Scientific workflows provide bioinformaticians a means to represent, exchange, and ensure the reproducibility of their analysis pipelines. Workflows are described in literature (text) and/or stored in workflow repositories (code). A major challenge to favor better workflow reuse is to rebuild the link between the documentation and the workflow code.
Based on workflow descriptions found in the full text of articles in English, we propose a method for representing and extracting information about the components of workflows. We also use a symbolic approach relying on code structure to analyze the contents of GitHub repositories containing workflows and compare the information available from both sources.
We present a corpus of articles annotated with a workflow representation comprising 16 entities and 10 relations. We use this corpus to train and evaluate statistical models for extracting information about workflows, in particular tools used in the workflow. We then link the information extracted from the text to information extracted from the source code.
The results obtained show both the feasibility of the extraction tasks and the complementarity of articles and code repositories in terms of information.
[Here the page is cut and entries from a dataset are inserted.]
import Summits.Langlands.Langlands.Theses.CofinitePrimeSplit

/-!
# Route CofinitePrimeSplit — Assembly

The assembly item (stmt-Langlands-27659) of the child route `CofinitePrimeSplit` (decomp-langlands lens-5 gen 16; `--refines route-Langlands-RootDecomp1:NoRegularMonodromyIrreducible`, edge split, depth 1) for
NRM = `RootDecomp1.NoRegularMonodromyIrreducible` (stmt-Langlands-31315):
`CofinitePrimeIrreducible → IrreduciblePrimeTransport → RootDecomp1.SemisimpleAvatar → RootDecomp1.NoRegularMonodromyIrreducible`.

This is literally the type of the route file's sorry-free deciding theorem `Summit.Langlands.Langlands.Theses.CofinitePrimeSplit.closes`.
Nothing here proves `Langlands` (nor the parent piece): the assembly records only that the three binders of the route (the two prime-aspect cells and the parent item E = `SemisimpleAvatar` by name), taken together,
imply the parent piece by name.
-/

set_option linter.dupNamespace false -- project-wide option (lakefile weak.linter.dupNamespace); `Summit.Langlands.Langlands` is the mandated namespace

namespace Summit.Langlands.Langlands.Theorems

/-- **Assembly of route CofinitePrimeSplit** (stmt-Langlands-27659): `CofinitePrimeIrreducible → IrreduciblePrimeTransport → RootDecomp1.SemisimpleAvatar → RootDecomp1.NoRegularMonodromyIrreducible`.
Proof: unfold `Assembly` and apply the route's deciding theorem `Theses.CofinitePrimeSplit.closes`. -/
theorem cofinitePrimeSplit_assembly_proof :
    Summit.Langlands.Langlands.Theses.CofinitePrimeSplit.Assembly := by
  unfold Summit.Langlands.Langlands.Theses.CofinitePrimeSplit.Assembly
  exact Summit.Langlands.Langlands.Theses.CofinitePrimeSplit.closes

end Summit.Langlands.Langlands.Theorems
import Mathlib.RingTheory.PowerSeries.Derivative
import Mathlib.RingTheory.Derivation.Basic
import Mathlib.Algebra.CharP.Lemmas
import Mathlib.Data.Nat.Factorial.BigOperators
import Mathlib.Data.Nat.Choose.Dvd
import Literature.RingTheory.TwoVariableSeries.Basic
import HarnessLib

/-!
# Derivations of `R⟦t⟧⟦s⟧`: `∂/∂t` on the coefficients, `∂/∂s`, base change, orders, and
# `(d/dt)^p = 0` in characteristic `p` (proofs only)

Topic `Literature/RingTheory/FormalGroups`. Bookkeeping for two-variable formal power series in
the nested form `R⟦t⟧⟦s⟧ = PowerSeries (PowerSeries R)` (inner variable `t`, outer variable `s`),
as used for the formal leaves of the invariant foliation on a product of two formal groups of
elliptic curves (Bost, Publ. Math. IHÉS 93 (2001), §2.1.2, §3.4.1–3.4.2: the normalised vector
field `∂/∂x₁ + a ∂/∂x₂`, its formal flow, and the `p`-adic estimate Prop. 3.9 via the `p`-th power
of its reduction):

* `exists_dt` — the derivation `∂/∂t` acting on each `s`-coefficient (a `Derivation ℤ` with
  `coeff n (Dt f) = d⁄dX R (coeff n f)`; below `Dt` is any such derivation), its values on
  `s`-constants `C g` and on `s`-series with constant coefficients `h.map C`, and its commutation
  with `∂/∂s = d⁄dX R⟦t⟧`;
* base change along `ψ : R →+* R'` (`map (map ψ)`) commutes with both derivations;
* `s`-adic order: `X^m ∣ f → X^m ∣ Dt f`, `X^(m+1) ∣ f → X^m ∣ ∂f/∂s`;
* **Taylor's formula for formal power series**: `[tⁿ] g · n! = (g⁽ⁿ⁾)(0)`
  (`constantCoeff_iterate_derivative`);
* **`(d/dt)^p = 0` on `R⟦t⟧` in characteristic `p`** (`iterate_derivative_prime_eq_zero`: the
  coefficient `(n+1)(n+2)⋯(n+p)` is divisible by `p`);
* **`(u + v)^p = u^p + v^p` for commuting additive maps of an abelian group killed by `p`**
  (`iterate_add_prime_of_commute`; Jacobson, *Lie algebras*, V.7).

## Sources

* J.-B. Bost, *Algebraic leaves of algebraic foliations over number fields*, Publ. Math. IHÉS
  93 (2001), §3.4.1 (formal flows, (3.5)–(3.8)), §3.4.2, Prop. 3.9. [Bost2001AlgebraicLeaves]
* N. Jacobson, *Lie Algebras* (1962), V.7, pp. 186–187. [Jacobson1962LieAlgebras]

## Design notes

Theorems only; no definitions, no named facts. `CharP` for power series rings is the tree's
`Literature.RingTheory.TwoVariableSeries.charP_powerSeries`.
-/

noncomputable section

open PowerSeries Finset
open scoped Nat

namespace Literature.RingTheory.FormalGroups

namespace NestedSeries

variable {R : Type*} [CommRing R]

/-! ### `∂/∂t`: the derivative on the `s`-coefficients -/

/-- **The derivation `∂/∂t` of `R⟦t⟧⟦s⟧`** (the derivative `d/dt` of each `s`-coefficient)
exists as a `ℤ`-derivation. [folklore] -/
theorem exists_dt :
    ∃ Dt : Derivation ℤ (PowerSeries (PowerSeries R)) (PowerSeries (PowerSeries R)),
      ∀ f n, coeff n (Dt f) = d⁄dX R (coeff n f) := by
  let F : PowerSeries (PowerSeries R) →+ PowerSeries (PowerSeries R) :=
    { toFun := fun f => PowerSeries.mk fun n => d⁄dX R (coeff n f)
      map_zero' := by ext n; simp only [coeff_mk, map_zero]
      map_add' := fun f g => by ext n; simp only [coeff_mk, map_add] }
  have hF : ∀ f n, coeff n (F f) = d⁄dX R (coeff n f) := fun f n => by
    simp only [F, AddMonoidHom.coe_mk, ZeroHom.coe_mk, coeff_mk]
  refine ⟨Derivation.mk' F.toIntLinearMap fun f g => ?_, fun f n => hF f n⟩
  change F (f * g) = f • F g + g • F f
  refine PowerSeries.ext fun n => ?_
  rw [smul_eq_mul, smul_eq_mul, hF, coeff_mul, map_sum, map_add, coeff_mul, coeff_mul]
  simp_rw [Derivation.leibniz, smul_eq_mul, hF]
  rw [sum_add_distrib]
  congr 1
  rw [← Nat.sum_antidiagonal_swap]
  rfl

variable (Dt : Derivation ℤ (PowerSeries (PowerSeries R)) (PowerSeries (PowerSeries R)))
  (hDt : ∀ f n, coeff n (Dt f) = d⁄dX R (coeff n f))

include hDt in
/-- `∂/∂t` of an `s`-constant `g(t)`: `Dt (C g) = C (dg/dt)`. [folklore] -/
theorem dt_C (g : PowerSeries R) : Dt (C g) = C (d⁄dX R g) := by
  refine PowerSeries.ext fun n => ?_
  rw [hDt, coeff_C, coeff_C]
  split_ifs
  · rfl
  · exact (d⁄dX R).map_zero

include hDt in
/-- `∂/∂t` kills series in `s` with constant coefficients: `Dt (h(s)) = 0`. [folklore] -/
theorem dt_map_C (h : PowerSeries R) : Dt (h.map (C : R →+* PowerSeries R)) = 0 := by
  refine PowerSeries.ext fun n => ?_
  rw [hDt, coeff_map, derivative_C, map_zero]

include hDt in
/-- `∂/∂t` kills the variable `s`. [folklore] -/
theorem dt_X : Dt (X : PowerSeries (PowerSeries R)) = 0 := by
  have : (X : PowerSeries (PowerSeries R)) = (X : PowerSeries R).map (C : R →+* PowerSeries R) := by
    rw [map_X]
  rw [this, dt_map_C Dt hDt]

include hDt in
/-- `∂/∂t` kills powers of `s`. [folklore] -/
theorem dt_X_pow (m : ℕ) : Dt ((X : PowerSeries (PowerSeries R)) ^ m) = 0 := by
  rw [Derivation.leibniz_pow, dt_X Dt hDt, smul_zero, smul_zero]

/-- `∂/∂s` of a series in `s` with constant coefficients is the coefficientwise derivative.
[folklore] -/
theorem derivative_map_C (h : PowerSeries R) :
    d⁄dX (PowerSeries R) (h.map (C : R →+* PowerSeries R)) =
      (d⁄dX R h).map (C : R →+* PowerSeries R) := by
  refine PowerSeries.ext fun n => ?_
  rw [coeff_derivative, coeff_map, coeff_map, coeff_derivative, map_mul, map_add, map_natCast,
    map_one]

include hDt in
/-- **`∂/∂t` and `∂/∂s` commute.** [folklore] -/
theorem dt_derivative_comm (f : PowerSeries (PowerSeries R)) :
    Dt (d⁄dX (PowerSeries R) f) = d⁄dX (PowerSeries R) (Dt f) := by
  refine PowerSeries.ext fun n => ?_
  rw [hDt, coeff_derivative, coeff_derivative, hDt, ← Nat.cast_succ, ← nsmul_eq_mul',
    ← nsmul_eq_mul', map_nsmul]

/-! ### Base change -/

section BaseChange

variable {R' : Type*} [CommRing R'] (ψ : R →+* R')
  (Dt' : Derivation ℤ (PowerSeries (PowerSeries R')) (PowerSeries (PowerSeries R')))
  (hDt' : ∀ f n, coeff n (Dt' f) = d⁄dX R' (coeff n f))

/-- `d/dt` commutes with base change. [folklore] -/
theorem map_derivative (g : PowerSeries R) :
    (d⁄dX R g).map ψ = d⁄dX R' (g.map ψ) := by
  ext n
  rw [coeff_map, coeff_derivative, coeff_derivative, coeff_map, map_mul, map_add, map_natCast,
    map_one]

/-- Base change of an `s`-constant. [folklore] -/
theorem map_map_C (g : PowerSeries R) :
    (C g : PowerSeries (PowerSeries R)).map (PowerSeries.map ψ) = C (g.map ψ) := by
  rw [map_C]

/-- Base change of a series in `s` with constant coefficients. [folklore] -/
theorem map_map_map_C (h : PowerSeries R) :
    (h.map (C : R →+* PowerSeries R)).map (PowerSeries.map ψ) =
      (h.map ψ).map (C : R' →+* PowerSeries R') := by
  rw [← RingHom.comp_apply (PowerSeries.map (PowerSeries.map ψ)), ← PowerSeries.map_comp,
    ← RingHom.comp_apply (PowerSeries.map (C : R' →+* PowerSeries R')), ← PowerSeries.map_comp]
  congr 2
  ext r
  simp only [RingHom.comp_apply, map_C]

include hDt hDt' in
/-- **`∂/∂t` commutes with base change.** [folklore] -/
theorem map_dt (f : PowerSeries (PowerSeries R)) :
    (Dt f).map (PowerSeries.map ψ) = Dt' (f.map (PowerSeries.map ψ)) := by
  refine PowerSeries.ext fun n => ?_
  rw [coeff_map, hDt, hDt', coeff_map, map_derivative]

/-- **`∂/∂s` commutes with base change.** [folklore] -/
theorem map_derivative_outer (f : PowerSeries (PowerSeries R)) :
    (d⁄dX (PowerSeries R) f).map (PowerSeries.map ψ) =
      d⁄dX (PowerSeries R') (f.map (PowerSeries.map ψ)) :=
  map_derivative (PowerSeries.map ψ) f

end BaseChange

/-! ### `s`-adic orders -/

include hDt in
/-- `∂/∂t` preserves divisibility by `sᵐ`. [folklore] -/
theorem X_pow_dvd_dt {m : ℕ} {f : PowerSeries (PowerSeries R)} (h : X ^ m ∣ f) :
    X ^ m ∣ Dt f := by
  rw [X_pow_dvd_iff] at h ⊢
  intro k hk
  rw [hDt, h k hk, map_zero]

/-- `∂/∂s` lowers divisibility by `s` by at most one: `s^{m+1} ∣ f → sᵐ ∣ ∂f/∂s`. [folklore] -/
theorem X_pow_dvd_derivative {m : ℕ} {f : PowerSeries (PowerSeries R)} (h : X ^ (m + 1) ∣ f) :
    X ^ m ∣ d⁄dX (PowerSeries R) f := by
  rw [X_pow_dvd_iff] at h ⊢
  intro k hk
  rw [coeff_derivative, h (k + 1) (by omega), zero_mul]

/-- If `sᵐ ∣ f` with `m ≥ 1` then `f(t, 0) = 0`, i.e. the constant coefficient vanishes.
[folklore] -/
theorem constantCoeff_eq_zero_of_X_pow_dvd {m : ℕ} (hm : 1 ≤ m) {f : PowerSeries (PowerSeries R)}
    (h : X ^ m ∣ f) : constantCoeff f = 0 := by
  obtain ⟨g, rfl⟩ := h
  obtain ⟨k, rfl⟩ : ∃ k, m = k + 1 := ⟨m - 1, by omega⟩
  rw [map_mul, map_pow, constantCoeff_X, zero_pow (Nat.succ_ne_zero k), zero_mul]

/-! ### Taylor's formula and `(d/dt)^p = 0` -/

/-- The coefficients of the iterated derivative: `[tᵏ] g⁽ⁿ⁾ = (k+n)(k+n-1)⋯(k+1) · [t^{k+n}] g`.
[folklore] -/
theorem coeff_iterate_derivative (g : PowerSeries R) (n k : ℕ) :
    coeff k ((⇑(d⁄dX R))^[n] g) = ((k + n).descFactorial n : R) * coeff (k + n) g := by
  induction n generalizing k with
  | zero => simp
  | succ n ih =>
    rw [Function.iterate_succ_apply', coeff_derivative, ih, Nat.descFactorial_succ,
      show k + 1 + n = k + (n + 1) by ring, show k + (n + 1) - n = k + 1 by omega]
    push_cast
    ring

/-- **Taylor's formula for formal power series**: `(g⁽ⁿ⁾)(0) = n! · [tⁿ] g`. [folklore] -/
theorem constantCoeff_iterate_derivative (g : PowerSeries R) (n : ℕ) :
    constantCoeff ((⇑(d⁄dX R))^[n] g) = (n ! : R) * coeff n g := by
  rw [← coeff_zero_eq_constantCoeff_apply, coeff_iterate_derivative, zero_add,
    Nat.descFactorial_self]

/-- **`(d/dt)^p = 0` on `R⟦t⟧` in characteristic `p`**: the coefficient
`(k+1)(k+2)⋯(k+p)` of `[tᵏ] g⁽ᵖ⁾` is divisible by `p! `, hence by `p`. [cite: Jacobson1962LieAlgebras, V.7] -/
theorem iterate_derivative_prime_eq_zero (p : ℕ) [hp : Fact p.Prime] [CharP R p]
    (g : PowerSeries R) : (⇑(d⁄dX R))^[p] g = 0 := by
  ext k
  rw [coeff_iterate_derivative, map_zero]
  have hdvd : p ∣ (k + p).descFactorial p :=
    (Nat.dvd_factorial hp.out.pos le_rfl).trans (Nat.factorial_dvd_descFactorial _ _)
  rw [(CharP.cast_eq_zero_iff R p _).mpr hdvd, zero_mul]

/-! ### `(u + v)^p = u^p + v^p` for commuting additive maps in characteristic `p` -/

/-- The binomial expansion for commuting additive maps:
`(u + v)ⁿ(x) = Σ_{k ≤ n} C(n,k) · uᵏ(vⁿ⁻ᵏ(x))`. [folklore] -/
theorem iterate_add_eq_sum_choose {M : Type*} [AddCommGroup M] (u v : M →+ M)
    (huv : ∀ x, u (v x) = v (u x)) (n : ℕ) (x : M) :
    (fun y => u y + v y)^[n] x =
      ∑ k ∈ range (n + 1), n.choose k • (⇑u)^[k] ((⇑v)^[n - k] x) := by
  have hc : Function.Commute u v := huv
  induction n generalizing x with
  | zero => simp
  | succ n ih =>
    rw [Function.iterate_succ_apply', ih, map_sum, map_sum, ← sum_add_distrib]
    have hterm : ∀ k ∈ range (n + 1),
        u (n.choose k • (⇑u)^[k] ((⇑v)^[n - k] x)) + v (n.choose k • (⇑u)^[k] ((⇑v)^[n - k] x)) =
          n.choose k • (⇑u)^[k] ((⇑v)^[n + 1 - k] x) +
            n.choose k • (⇑u)^[k + 1] ((⇑v)^[n - k] x) := by
      intro k hk
      have hk' : k ≤ n := Nat.lt_succ_iff.mp (mem_range.mp hk)
      have e1 : (⇑v)^[n + 1 - k] x = v ((⇑v)^[n - k] x) := by
        rw [show n + 1 - k = n - k + 1 by omega, Function.iterate_succ_apply']
      have e2 : (⇑u)^[k + 1] ((⇑v)^[n - k] x) = u ((⇑u)^[k] ((⇑v)^[n - k] x)) :=
        Function.iterate_succ_apply' _ _ _
      rw [map_nsmul, map_nsmul, add_comm, ← (hc.iterate_left k).eq, e1, e2]
    rw [sum_congr rfl hterm, sum_add_distrib,
      sum_choose_succ_nsmul (fun i j => (⇑u)^[i] ((⇑v)^[j] x)) n]

/-- **`(u + v)^p = u^p + v^p`** for commuting additive endomorphisms `u, v` of an abelian group
all of whose elements are killed by `p` (the middle binomial coefficients vanish).
[cite: Jacobson1962LieAlgebras, V.7] -/
theorem iterate_add_prime_of_commute {M : Type*} [AddCommGroup M] (p : ℕ) [hp : Fact p.Prime]
    (hM : ∀ x : M, p • x = 0) (u v : M →+ M) (huv : ∀ x, u (v x) = v (u x)) (x : M) :
    (fun y => u y + v y)^[p] x = (⇑u)^[p] x + (⇑v)^[p] x := by
  have hp0 : p ≠ 0 := hp.out.ne_zero
  have hmemp : p ∈ range (p + 1) := mem_range.mpr (Nat.lt_succ_self p)
  have hmem0 : 0 ∈ (range (p + 1)).erase p :=
    mem_erase.mpr ⟨fun h => hp0 h.symm, mem_range.mpr (Nat.succ_pos p)⟩
  rw [iterate_add_eq_sum_choose u v huv, ← add_sum_erase _ _ hmemp, ← add_sum_erase _ _ hmem0,
    Nat.choose_self, Nat.choose_zero_right, one_smul, one_smul, Nat.sub_self, Nat.sub_zero,
    Function.iterate_zero_apply, Function.iterate_zero_apply, sum_eq_zero, add_zero]
  intro k hk
  rw [mem_erase, mem_erase, mem_range] at hk
  obtain ⟨hk0, hkp, hklt⟩ := hk
  have hk1 : k < p := lt_of_le_of_ne (Nat.lt_succ_iff.mp hklt) hkp
  obtain ⟨c, hc⟩ : p ∣ p.choose k := hp.out.dvd_choose_self hk0 hk1
  rw [hc, mul_comm, mul_smul, hM, smul_zero]

end NestedSeries

end Literature.RingTheory.FormalGroups
omit [Kerr.SliceFacts] in
/-- **Null velocity in momentum form**: `∑_μ γ̇^μ p_μ = g(γ̇, γ̇) = 0` along a null curve.
[cite: Sbierski2015, §3 (arXiv §2.2, (2.14))] -/
theorem sum_vel_mul_momentum {γ : ℝ → Kerr.exterior M a} {s : ℝ}
    (hnull : (Kerr.smoothMetric M a (Kerr.rPlus M a)).IsNull (velocity 𝓘(ℝ, E4) γ s)) :
    ∑ μ, vel γ s μ * momentum M a γ s μ = 0 := by
  rw [← bilin_vel_eq_sum γ s (vel γ s)]
  exact hnull.1

omit [Kerr.SliceFacts] in
/-- A null velocity is a nonzero vector. [cite: ONeill1983, Ch. 3, p. 56] -/
theorem vel_ne_zero {γ : ℝ → Kerr.exterior M a} {s : ℝ}
    (hnull : (Kerr.smoothMetric M a (Kerr.rPlus M a)).IsNull (velocity 𝓘(ℝ, E4) γ s)) :
    vel γ s ≠ 0 :=
  hnull.2

end Hamilton

/-! ### Derivatives of the inverse metric and the Jacobi data `A`, `B`, `C` -/

section JacobiData

variable {M a : ℝ}

variable (M a) in
/-- The second derivatives of the components of the inverse Kerr metric,
`∂_l ∂_κ g^{μν}(x)`, as derivatives of the scalar functions `∂_κ g^{μν}` (the entries of
Sbierski's `A` before contraction with `p ⊗ p`, arXiv:1311.2477, §2.2, (2.17)).
[cite: Sbierski2015, §3 (arXiv §2.2, (2.17))] -/
def ddInv (x : E4) (κ l μ ν : Fin 4) : ℝ :=
  fderiv ℝ (fun y ↦ dInv M a y κ μ ν) x (E4.basisVector l)

/-- `∂_κ g^{μν} = ∂_κ g^{νμ}`. [folklore] -/
theorem dInv_symm (x : E4) (κ μ ν : Fin 4) : dInv M a x κ μ ν = dInv M a x κ ν μ := by
  unfold dInv
  rw [show (fun y ↦ Kerr.inverseMetric M a y μ ν) = fun y ↦ Kerr.inverseMetric M a y ν μ from
    funext fun y ↦ Kerr.inverseMetric_symm M a y μ ν]

/-- `∂_l ∂_κ g^{μν} = ∂_l ∂_κ g^{νμ}`. [folklore] -/
theorem ddInv_symm_right (x : E4) (κ l μ ν : Fin 4) :
    ddInv M a x κ l μ ν = ddInv M a x κ l ν μ := by
  unfold ddInv
  rw [show (fun y ↦ dInv M a y κ μ ν) = fun y ↦ dInv M a y κ ν μ from
    funext fun y ↦ dInv_symm y κ μ ν]

/-- `∂_κ g^{μν}` is `C^n` on `{r > 0}`. [cite: KerrSchild1965, §3] -/
theorem contDiffAt_dInv {x : E4} (hx : 0 < Kerr.radius a x) (κ μ ν : Fin 4) {n : WithTop ℕ∞} :
    ContDiffAt ℝ n (fun y ↦ dInv M a y κ μ ν) x := by
  unfold dInv
  exact ((Kerr.contDiffAt_inverseMetric M a hx μ ν (n := n + 1)).fderiv_right le_rfl).clm_apply
    contDiffAt_const

/-- `∂_l ∂_κ g^{μν}` is `C^n` on `{r > 0}`. [cite: KerrSchild1965, §3] -/
theorem contDiffAt_ddInv {x : E4} (hx : 0 < Kerr.radius a x) (κ l μ ν : Fin 4)
    {n : WithTop ℕ∞} : ContDiffAt ℝ n (fun y ↦ ddInv M a y κ l μ ν) x := by
  unfold ddInv
  exact ((contDiffAt_dInv hx κ μ ν (n := n + 1)).fderiv_right le_rfl).clm_apply contDiffAt_const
This work is a first step towards the integration of workflow information from the literature and workflow repositories.

C-435: Modelling gene-to-phenotype relationships in monogenic neurological diseases
Track: Text Mining
  • Tariro Alfa Chatiza, The University of Edinburgh, United Kingdom
  • Thomas Ian Simpson, The University of Edinburgh, United Kingdom
  • Richard Chin, The University of Edinburgh, United Kingdom
  • Karen Mackenzie, The University of Edinburgh, United Kingdom


Presentation Overview: Show

Only about half of people affected by rare genetic diseases receive a diagnosis, often following a long delay. Information linking mutations and symptoms is often inconsistently described and poorly represented in literature. This makes detailed clinical interpretation difficult, expensive, and time-consuming. We present a novel large-scale computational approach to help create detailed disease-gene-phenotype knowledge and illustrate this with preliminary data for 3 monogenic neurological diseases; Dravet syndrome, familial hemiplegic migraine and CDKL5-deficiency disorder. We have developed a literature retrieval tool, Cadmus, to build a full-text disease literature corpus as a source from which to identify biomedical concepts using NIH-MetaMap, bioBERT and SciSpasy. We recently reported a proof-of-concept-study comparing performance of this system to manual phenotype annotation for 99 genetic developmental disorders from the Genes2Phenotype database resulting in performance exceeding manual curation accuracy by 5-10%. Here we build upon this approach by including extraction of Human Genome Variation Society encodings of gene variants using tmVar. Together, these tools allow extraction of gene, variant, and phenotype data from literature at scale to generate predictive disease models. These will generate new methods and resources to improve diagnosis and further our understanding of the underlying molecular-basis of neurological diseases of rare genetic origin.